Getting "this" to work similar to "self" in Python
John Colvin via Digitalmars-d-learn
digitalmars-d-learn at puremagic.com
Wed Jul 22 15:52:20 PDT 2015
On Wednesday, 22 July 2015 at 22:22:02 UTC, nurfz wrote:
> How could I get this D code to work similar to this Python code?
>
> So, here is the D code:
>
> import std.stdio;
>
> class Vehicle {
> int speed;
> void printSpeed() {
> writeln(this.speed);
> }
> }
>
> class Airplane: Vehicle {
> int speed = 100;
> }
>
> int main() {
> auto v = new Vehicle();
> auto a = new Airplane();
>
> v.printSpeed(); // 0
> a.printSpeed(); // 0 not 100
>
> writeln(v.speed); // 0
> writeln(a.speed); // 100
> }
>
> Here is the Python code:
>
> class Vehicle:
> speed = 0
> def printSpeed(self):
> print(self.speed)
>
> class Airplane(Vehicle):
> speed = 100
>
> if __name__ == "__main__":
> v = Vehicle()
> a = Airplane()
>
> v.printSpeed() # 0
> a.printSpeed() # 100
>
> print(v.speed) # 0
> print(a.speed) # 100
>
> I guess I'm confused as to why the D code isn't acting similar
> to the Python code in the sense that you would expect "this" to
> reference the "speed" property of the current instance and not
> statically reference the parent.
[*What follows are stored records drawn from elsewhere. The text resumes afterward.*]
import Summits.BirchSwinnertonDyer.BirchSwinnertonDyer.Theorems.ShaPrimaryTransferFiniteShaComponentTransferSelmerCubicV2Row
import Summits.BirchSwinnertonDyer.BirchSwinnertonDyer.Theorems.ShaPrimaryTransferFiniteShaComponentTransferSelmerCubicV2RRow
import HarnessLib

/-!
# BirchSwinnertonDyer — SEL2CUBIC doors for the KERNEL-2DESC v2.0 rows: the row shapes (`rank_eq_two_of_check[_complSq]`,
# `rank_eq_of_checkLe[_complSq]`, `rank_eq_of_checkR[_complSq]`) as `t₂ = 0` doors

HONEST FRAMING: route `ShaPrimaryTransfer`, seat `bsd-line-spt-p1` (g31), `--supports` item T =
`FiniteShaComponentTransfer` (stmt-22356), UNCHANGED (conjecture-grade at corank ≥ 2). BSD in rank ≥ 2 is NOT
proved by any of this. THEOREMS ONLY.

The doors `sha_door_of_checkCubic`, `sha_door_of_checkCubicLe`, `sha_door_of_checkCubicR` (`…SelmerCubicV2Row`,
`…SelmerCubicV2RRow`) in the exact argument shapes of the census' per-field plumbing calls
(`FieldM<Δ>.Rows<k>.rank_eq_two_of_row[_complSq]` → `rank_eq_two_of_check[_complSq]`; rank-3 rows → `rank_eq_of_checkLe` /
`rank_eq_of_checkR`), so every row of `Rank2ObservatoryTwoDescRows*` (≈ 10,088 rank-2 curves), `…TwoDescR3Rows*` (325) and
`…TwoDescR3RRows*` (227) becomes an unconditional `t₂(E) = 0 (∧ Ш[2^∞] = 0) ∧ rank = r` theorem by swapping the name:
`sha_door_of_checkCubic_eq`, `shaCorank_two_eq_zero_of_checkCubic_complSq`, `…checkCubicLe…`, `…checkCubicR…` (+ the
`Δ ≠ 0` extractions). Transport: `…SelmerCubicDoorTransport`. [cite: Cassels1991LecturesEllipticCurves, §15]
[cite: SilvermanAEC2009, Thm. X.4.2, Rem. X.4.1] [cite: CremonaAlgorithms1997, §3.6]
-/

-- single-conjunct summit: `Summit.BirchSwinnertonDyer.BirchSwinnertonDyer.…` repeats the name by design
set_option linter.dupNamespace false

noncomputable section

open scoped Classical NumberField

open Literature.NumberTheory.NumberFields Literature.NumberTheory.EllipticCurves Polynomial Module NumberField WeierstrassCurve

namespace Summit.BirchSwinnertonDyer.BirchSwinnertonDyer.Theorems.ShaPrimaryTransferSelmerCubicCover

open Summit.BirchSwinnertonDyer.BirchSwinnertonDyer.Rank2Observatory
open Summit.BirchSwinnertonDyer.BirchSwinnertonDyer.Rank2Observatory.TwoDescCubic

section Rows

variable {K : Type} [Field K] [NumberField K] {a b c : ℤ} {α : K}

/-- `Δ ≠ 0` is the first clause of `CurveCert.check`. [folklore] -/
theorem deltaShort_ne_of_checkCubic {m : ℕ} {lo hi : ℚ} {ucoords : Fin m → ℤ × ℤ × ℤ} {Nu : Fin m → ℤ}
    {su : Fin m → Bool} {cc : CurveCert m}
    (hc : cc.check a b c lo hi ucoords Nu su = true) :
    deltaShort cc.A cc.B cc.C ≠ 0 := by
  simp only [CurveCert.check, Bool.and_eq_true, decide_eq_true_eq] at hc
  exact hc.1.1.1.1.1.1.1.1.1.1.1

/-- **`K`-free door shape for a v2.0 row**, in the exact shape of `rank_eq_two_of_check` (model `(0, A, 0, B, C)` read over
`ℚ` from `ℤ`): the row's arguments unchanged, the theorem name swapped. [cite: Cassels1991LecturesEllipticCurves, §15]
[cite: CremonaAlgorithms1997, §3.6] -/
theorem sha_door_of_checkCubic_eq [IsPrincipalIdealRing (𝓞 K)]
    (hirr : Irreducible (MonicCubic.polyQ a b c)) (hα : aeval α (MonicCubic.poly a b c) = 0)
    (h3 : finrank ℚ K = 3) {m : ℕ} (Wu : Fin m → (𝓞 K)ˣ)
    (hW : ∀ u : (𝓞 K)ˣ, ∃ T : Finset (Fin m), IsSquare (u * ∏ i ∈ T, Wu i))
    (ucoords : Fin m → ℤ × ℤ × ℤ)
    (hWu : ∀ i, ((Wu i : (𝓞 K)ˣ) : 𝓞 K) = lin hα (ucoords i).1 (ucoords i).2.1 (ucoords i).2.2)
    {Nu : Fin m → ℤ} (hNu : ∀ i, Algebra.norm ℚ (((Wu i : (𝓞 K)ˣ) : 𝓞 K) : K) = Nu i)
    (ρ : K →+* ℝ) {lo hi : ℚ} (h0 : 0 ≤ lo) (hlo : ((lo : ℚ) : ℝ) < ρ α) (hhi : ρ α < ((hi : ℚ) : ℝ))
    {su : Fin m → Bool} (hsu : ∀ i, (su i = true ↔ ρ (((Wu i : (𝓞 K)ˣ) : 𝓞 K) : K) < 0))
    (cc : CurveCert m)
    (hc : cc.check a b c lo hi ucoords Nu su = true)
    (hprimes : (cc.gens.map GenData.p).Forall Nat.Prime)
    (hlow : 2 ≤ (((⟨0, cc.A, 0, cc.B, cc.C⟩ : WeierstrassCurve ℤ)).map (Int.castRingHom ℚ)).mordellWeilRank) :
    (((⟨0, cc.A, 0, cc.B, cc.C⟩ : WeierstrassCurve ℤ)).map (Int.castRingHom ℚ)).shaCorank 2 = 0 ∧
      AddCommGroup.primaryComponent (((⟨0, cc.A, 0, cc.B, cc.C⟩ : WeierstrassCurve ℤ)).map (Int.castRingHom ℚ)).sha 2 = ⊥ ∧
        (((⟨0, cc.A, 0, cc.B, cc.C⟩ : WeierstrassCurve ℤ)).map (Int.castRingHom ℚ)).mordellWeilRank = 2 :=
  sha_door_map_of_door (fun h => sha_door_of_checkCubic hirr hα h3 Wu hW ucoords hWu hNu ρ h0 hlo hhi hsu cc hc hprimes h) hlow

/-- **`t₂(E) = 0 ∧ rank = 2` for the ORIGINAL model** when the row certifies its completed-square model, in the shape of
`rank_eq_two_of_check_complSq`. [cite: CremonaAlgorithms1997, §3.6] [cite: SilvermanAEC2009, III.3.1(b), Thm. X.4.2] -/
theorem shaCorank_two_eq_zero_of_checkCubic_complSq [IsPrincipalIdealRing (𝓞 K)]
    (hirr : Irreducible (MonicCubic.polyQ a b c)) (hα : aeval α (MonicCubic.poly a b c) = 0)
    (h3 : finrank ℚ K = 3) {m : ℕ} (Wu : Fin m → (𝓞 K)ˣ)
    (hW : ∀ u : (𝓞 K)ˣ, ∃ T : Finset (Fin m), IsSquare (u * ∏ i ∈ T, Wu i))
    (ucoords : Fin m → ℤ × ℤ × ℤ)
    (hWu : ∀ i, ((Wu i : (𝓞 K)ˣ) : 𝓞 K) = lin hα (ucoords i).1 (ucoords i).2.1 (ucoords i).2.2)
    {Nu : Fin m → ℤ} (hNu : ∀ i, Algebra.norm ℚ (((Wu i : (𝓞 K)ˣ) : 𝓞 K) : K) = Nu i)
    (ρ : K →+* ℝ) {lo hi : ℚ} (h0 : 0 ≤ lo) (hlo : ((lo : ℚ) : ℝ) < ρ α) (hhi : ρ α < ((hi : ℚ) : ℝ))
    {su : Fin m → Bool} (hsu : ∀ i, (su i = true ↔ ρ (((Wu i : (𝓞 K)ˣ) : 𝓞 K) : K) < 0))
    (cc : CurveCert m)
    (hc : cc.check a b c lo hi ucoords Nu su = true)
    (hprimes : (cc.gens.map GenData.p).Forall Nat.Prime) (a₁ a₂ a₃ a₄ a₆ : ℤ)
    (hABC : cc.A = a₁ ^ 2 + 4 * a₂ ∧ cc.B = 8 * (a₁ * a₃ + 2 * a₄) ∧ cc.C = 16 * (a₃ ^ 2 + 4 * a₆))
    (hlow : 2 ≤ (((⟨a₁, a₂, a₃, a₄, a₆⟩ : WeierstrassCurve ℤ)).map (Int.castRingHom ℚ)).mordellWeilRank) :
    (((⟨a₁, a₂, a₃, a₄, a₆⟩ : WeierstrassCurve ℤ)).map (Int.castRingHom ℚ)).shaCorank 2 = 0 ∧
      (((⟨a₁, a₂, a₃, a₄, a₆⟩ : WeierstrassCurve ℤ)).map (Int.castRingHom ℚ)).mordellWeilRank = 2 :=
  shaCorank_two_transport_complSq a₁ a₂ a₃ a₄ a₆ hABC (deltaShort_ne_of_checkCubic hc)
    (fun h => sha_door_of_checkCubic hirr hα h3 Wu hW ucoords hWu hNu ρ h0 hlo hhi hsu cc hc hprimes h) hlow

/-- `Δ ≠ 0` is the first clause of `CurveCert.checkLe`. [folklore] -/
theorem deltaShort_ne_of_checkCubicLe (r : ℕ) {m : ℕ} {lo hi : ℚ} {ucoords : Fin m → ℤ × ℤ × ℤ} {Nu : Fin m → ℤ}
    {su : Fin m → Bool} {cc : CurveCert m}
    (hc : cc.checkLe r a b c lo hi ucoords Nu su = true) :
    deltaShort cc.A cc.B cc.C ≠ 0 := by
  simp only [CurveCert.checkLe, Bool.and_eq_true, decide_eq_true_eq] at hc
  exact hc.1.1.1.1.1.1.1.1.1.1.1

/-- **`K`-free door shape for a v2.0 row**, in the exact shape of `rank_eq_of_checkLe` (model `(0, A, 0, B, C)` read over
`ℚ` from `ℤ`): the row's arguments unchanged, the theorem name swapped. [cite: Cassels1991LecturesEllipticCurves, §15]
[cite: CremonaAlgorithms1997, §3.6] -/
theorem sha_door_of_checkCubicLe_eq (r : ℕ) [IsPrincipalIdealRing (𝓞 K)]
    (hirr : Irreducible (MonicCubic.polyQ a b c)) (hα : aeval α (MonicCubic.poly a b c) = 0)
    (h3 : finrank ℚ K = 3) {m : ℕ} (Wu : Fin m → (𝓞 K)ˣ)
    (hW : ∀ u : (𝓞 K)ˣ, ∃ T : Finset (Fin m), IsSquare (u * ∏ i ∈ T, Wu i))
    (ucoords : Fin m → ℤ × ℤ × ℤ)
    (hWu : ∀ i, ((Wu i : (𝓞 K)ˣ) : 𝓞 K) = lin hα (ucoords i).1 (ucoords i).2.1 (ucoords i).2.2)
    {Nu : Fin m → ℤ} (hNu : ∀ i, Algebra.norm ℚ (((Wu i : (𝓞 K)ˣ) : 𝓞 K) : K) = Nu i)
    (ρ : K →+* ℝ) {lo hi : ℚ} (h0 : 0 ≤ lo) (hlo : ((lo : ℚ) : ℝ) < ρ α) (hhi : ρ α < ((hi : ℚ) : ℝ))
    {su : Fin m → Bool} (hsu : ∀ i, (su i = true ↔ ρ (((Wu i : (𝓞 K)ˣ) : 𝓞 K) : K) < 0))
    (cc : CurveCert m)
    (hc : cc.checkLe r a b c lo hi ucoords Nu su = true)
    (hprimes : (cc.gens.map GenData.p).Forall Nat.Prime)
    (hlow : r ≤ (((⟨0, cc.A, 0, cc.B, cc.C⟩ : WeierstrassCurve ℤ)).map (Int.castRingHom ℚ)).mordellWeilRank) :
    (((⟨0, cc.A, 0, cc.B, cc.C⟩ : WeierstrassCurve ℤ)).map (Int.castRingHom ℚ)).shaCorank 2 = 0 ∧
      AddCommGroup.primaryComponent (((⟨0, cc.A, 0, cc.B, cc.C⟩ : WeierstrassCurve ℤ)).map (Int.castRingHom ℚ)).sha 2 = ⊥ ∧
        (((⟨0, cc.A, 0, cc.B, cc.C⟩ : WeierstrassCurve ℤ)).map (Int.castRingHom ℚ)).mordellWeilRank = r :=
  sha_door_map_of_door (fun h => sha_door_of_checkCubicLe r hirr hα h3 Wu hW ucoords hWu hNu ρ h0 hlo hhi hsu cc hc hprimes h) hlow

/-- **`t₂(E) = 0 ∧ rank = r` for the ORIGINAL model** when the row certifies its completed-square model, in the shape of
`rank_eq_of_checkLe_complSq`. [cite: CremonaAlgorithms1997, §3.6] [cite: SilvermanAEC2009, III.3.1(b), Thm. X.4.2] -/
theorem shaCorank_two_eq_zero_of_checkCubicLe_complSq (r : ℕ) [IsPrincipalIdealRing (𝓞 K)]
    (hirr : Irreducible (MonicCubic.polyQ a b c)) (hα : aeval α (MonicCubic.poly a b c) = 0)
    (h3 : finrank ℚ K = 3) {m : ℕ} (Wu : Fin m → (𝓞 K)ˣ)
    (hW : ∀ u : (𝓞 K)ˣ, ∃ T : Finset (Fin m), IsSquare (u * ∏ i ∈ T, Wu i))
    (ucoords : Fin m → ℤ × ℤ × ℤ)
    (hWu : ∀ i, ((Wu i : (𝓞 K)ˣ) : 𝓞 K) = lin hα (ucoords i).1 (ucoords i).2.1 (ucoords i).2.2)
    {Nu : Fin m → ℤ} (hNu : ∀ i, Algebra.norm ℚ (((Wu i : (𝓞 K)ˣ) : 𝓞 K) : K) = Nu i)
    (ρ : K →+* ℝ) {lo hi : ℚ} (h0 : 0 ≤ lo) (hlo : ((lo : ℚ) : ℝ) < ρ α) (hhi : ρ α < ((hi : ℚ) : ℝ))
    {su : Fin m → Bool} (hsu : ∀ i, (su i = true ↔ ρ (((Wu i : (𝓞 K)ˣ) : 𝓞 K) : K) < 0))
    (cc : CurveCert m)
    (hc : cc.checkLe r a b c lo hi ucoords Nu su = true)
    (hprimes : (cc.gens.map GenData.p).Forall Nat.Prime) (a₁ a₂ a₃ a₄ a₆ : ℤ)
    (hABC : cc.A = a₁ ^ 2 + 4 * a₂ ∧ cc.B = 8 * (a₁ * a₃ + 2 * a₄) ∧ cc.C = 16 * (a₃ ^ 2 + 4 * a₆))
    (hlow : r ≤ (((⟨a₁, a₂, a₃, a₄, a₆⟩ : WeierstrassCurve ℤ)).map (Int.castRingHom ℚ)).mordellWeilRank) :
    (((⟨a₁, a₂, a₃, a₄, a₆⟩ : WeierstrassCurve ℤ)).map (Int.castRingHom ℚ)).shaCorank 2 = 0 ∧
      (((⟨a₁, a₂, a₃, a₄, a₆⟩ : WeierstrassCurve ℤ)).map (Int.castRingHom ℚ)).mordellWeilRank = r :=
  shaCorank_two_transport_complSq a₁ a₂ a₃ a₄ a₆ hABC (deltaShort_ne_of_checkCubicLe r hc)
    (fun h => sha_door_of_checkCubicLe r hirr hα h3 Wu hW ucoords hWu hNu ρ h0 hlo hhi hsu cc hc hprimes h) hlow

/-- `Δ ≠ 0` is the first clause of `CurveCertR.checkR`. [folklore] -/
theorem deltaShort_ne_of_checkCubicR (r : ℕ) {m : ℕ} {I : Fin 3 → ℚ × ℚ} {ucoords : Fin m → ℤ × ℤ × ℤ} {Nu : Fin m → ℤ}
    {su : Fin 3 → Fin m → Bool} {cc : CurveCertR m}
    (hc : cc.checkR r a b c I ucoords Nu su = true) :
    deltaShort cc.A cc.B cc.C ≠ 0 := by
  simp only [CurveCertR.checkR, Bool.and_eq_true, decide_eq_true_eq] at hc
  exact hc.1.1.1.1.1.1.1.1.1.1.1

/-- **`K`-free door shape for a v2.0 row**, in the exact shape of `rank_eq_of_checkR` (model `(0, A, 0, B, C)` read over
`ℚ` from `ℤ`): the row's arguments unchanged, the theorem name swapped. [cite: Cassels1991LecturesEllipticCurves, §15]
[cite: CremonaAlgorithms1997, §3.6] -/
theorem sha_door_of_checkCubicR_eq (r : ℕ) [IsPrincipalIdealRing (𝓞 K)]
    (hirr : Irreducible (MonicCubic.polyQ a b c)) (hα : aeval α (MonicCubic.poly a b c) = 0)
    (h3 : finrank ℚ K = 3) {m : ℕ} (Wu : Fin m → (𝓞 K)ˣ)
    (hW : ∀ u : (𝓞 K)ˣ, ∃ T : Finset (Fin m), IsSquare (u * ∏ i ∈ T, Wu i))
    (ucoords : Fin m → ℤ × ℤ × ℤ)
    (hWu : ∀ i, ((Wu i : (𝓞 K)ˣ) : 𝓞 K) = lin hα (ucoords i).1 (ucoords i).2.1 (ucoords i).2.2)
    {Nu : Fin m → ℤ} (hNu : ∀ i, Algebra.norm ℚ (((Wu i : (𝓞 K)ˣ) : 𝓞 K) : K) = Nu i)
    (ρ : Fin 3 → (K →+* ℝ)) {I : Fin 3 → ℚ × ℚ} (h0 : ∀ k, 0 ≤ (I k).1)
    (hlo : ∀ k, (((I k).1 : ℚ) : ℝ) < ρ k α) (hhi : ∀ k, ρ k α < (((I k).2 : ℚ) : ℝ))
    {su : Fin 3 → Fin m → Bool} (hsu : ∀ k i, (su k i = true ↔ ρ k (((Wu i : (𝓞 K)ˣ) : 𝓞 K) : K) < 0))
    (cc : CurveCertR m)
    (hc : cc.checkR r a b c I ucoords Nu su = true)
    (hprimes : (cc.gens.map GenDataR.p).Forall Nat.Prime)
    (hlow : r ≤ (((⟨0, cc.A, 0, cc.B, cc.C⟩ : WeierstrassCurve ℤ)).map (Int.castRingHom ℚ)).mordellWeilRank) :
    (((⟨0, cc.A, 0, cc.B, cc.C⟩ : WeierstrassCurve ℤ)).map (Int.castRingHom ℚ)).shaCorank 2 = 0 ∧
      AddCommGroup.primaryComponent (((⟨0, cc.A, 0, cc.B, cc.C⟩ : WeierstrassCurve ℤ)).map (Int.castRingHom ℚ)).sha 2 = ⊥ ∧
        (((⟨0, cc.A, 0, cc.B, cc.C⟩ : WeierstrassCurve ℤ)).map (Int.castRingHom ℚ)).mordellWeilRank = r :=
  sha_door_map_of_door (fun h => sha_door_of_checkCubicR r hirr hα h3 Wu hW ucoords hWu hNu ρ h0 hlo hhi hsu cc hc hprimes h) hlow

/-- **`t₂(E) = 0 ∧ rank = r` for the ORIGINAL model** when the row certifies its completed-square model, in the shape of
`rank_eq_of_checkR_complSq`. [cite: CremonaAlgorithms1997, §3.6] [cite: SilvermanAEC2009, III.3.1(b), Thm. X.4.2] -/
theorem shaCorank_two_eq_zero_of_checkCubicR_complSq (r : ℕ) [IsPrincipalIdealRing (𝓞 K)]
    (hirr : Irreducible (MonicCubic.polyQ a b c)) (hα : aeval α (MonicCubic.poly a b c) = 0)
    (h3 : finrank ℚ K = 3) {m : ℕ} (Wu : Fin m → (𝓞 K)ˣ)
    (hW : ∀ u : (𝓞 K)ˣ, ∃ T : Finset (Fin m), IsSquare (u * ∏ i ∈ T, Wu i))
    (ucoords : Fin m → ℤ × ℤ × ℤ)
    (hWu : ∀ i, ((Wu i : (𝓞 K)ˣ) : 𝓞 K) = lin hα (ucoords i).1 (ucoords i).2.1 (ucoords i).2.2)
    {Nu : Fin m → ℤ} (hNu : ∀ i, Algebra.norm ℚ (((Wu i : (𝓞 K)ˣ) : 𝓞 K) : K) = Nu i)
    (ρ : Fin 3 → (K →+* ℝ)) {I : Fin 3 → ℚ × ℚ} (h0 : ∀ k, 0 ≤ (I k).1)
    (hlo : ∀ k, (((I k).1 : ℚ) : ℝ) < ρ k α) (hhi : ∀ k, ρ k α < (((I k).2 : ℚ) : ℝ))
    {su : Fin 3 → Fin m → Bool} (hsu : ∀ k i, (su k i = true ↔ ρ k (((Wu i : (𝓞 K)ˣ) : 𝓞 K) : K) < 0))
    (cc : CurveCertR m)
    (hc : cc.checkR r a b c I ucoords Nu su = true)
    (hprimes : (cc.gens.map GenDataR.p).Forall Nat.Prime) (a₁ a₂ a₃ a₄ a₆ : ℤ)
    (hABC : cc.A = a₁ ^ 2 + 4 * a₂ ∧ cc.B = 8 * (a₁ * a₃ + 2 * a₄) ∧ cc.C = 16 * (a₃ ^ 2 + 4 * a₆))
    (hlow : r ≤ (((⟨a₁, a₂, a₃, a₄, a₆⟩ : WeierstrassCurve ℤ)).map (Int.castRingHom ℚ)).mordellWeilRank) :
    (((⟨a₁, a₂, a₃, a₄, a₆⟩ : WeierstrassCurve ℤ)).map (Int.castRingHom ℚ)).shaCorank 2 = 0 ∧
      (((⟨a₁, a₂, a₃, a₄, a₆⟩ : WeierstrassCurve ℤ)).map (Int.castRingHom ℚ)).mordellWeilRank = r :=
  shaCorank_two_transport_complSq a₁ a₂ a₃ a₄ a₆ hABC (deltaShort_ne_of_checkCubicR r hc)
    (fun h => sha_door_of_checkCubicR r hirr hα h3 Wu hW ucoords hWu hNu ρ h0 hlo hhi hsu cc hc hprimes h) hlow

end Rows

end Summit.BirchSwinnertonDyer.BirchSwinnertonDyer.Theorems.ShaPrimaryTransferSelmerCubicCover

end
Am I having these issues
> because these attributes are being initialized statically?
>
> Would using constructors be the way to go about this? I suppose
> I'm just trying to find a way to implement fairly clean and
> intuitive object oriented inheritance that isn't crippled by
> getters/setters, is resolved at compile time, and doesn't
> impose any kind of runtime cost other than what you would
> assume is associated with fundamental level OOP.
>
> Sorry for the long winded post, but this has just been
> confusing me to no end. Hopefully you guys can help me out! :)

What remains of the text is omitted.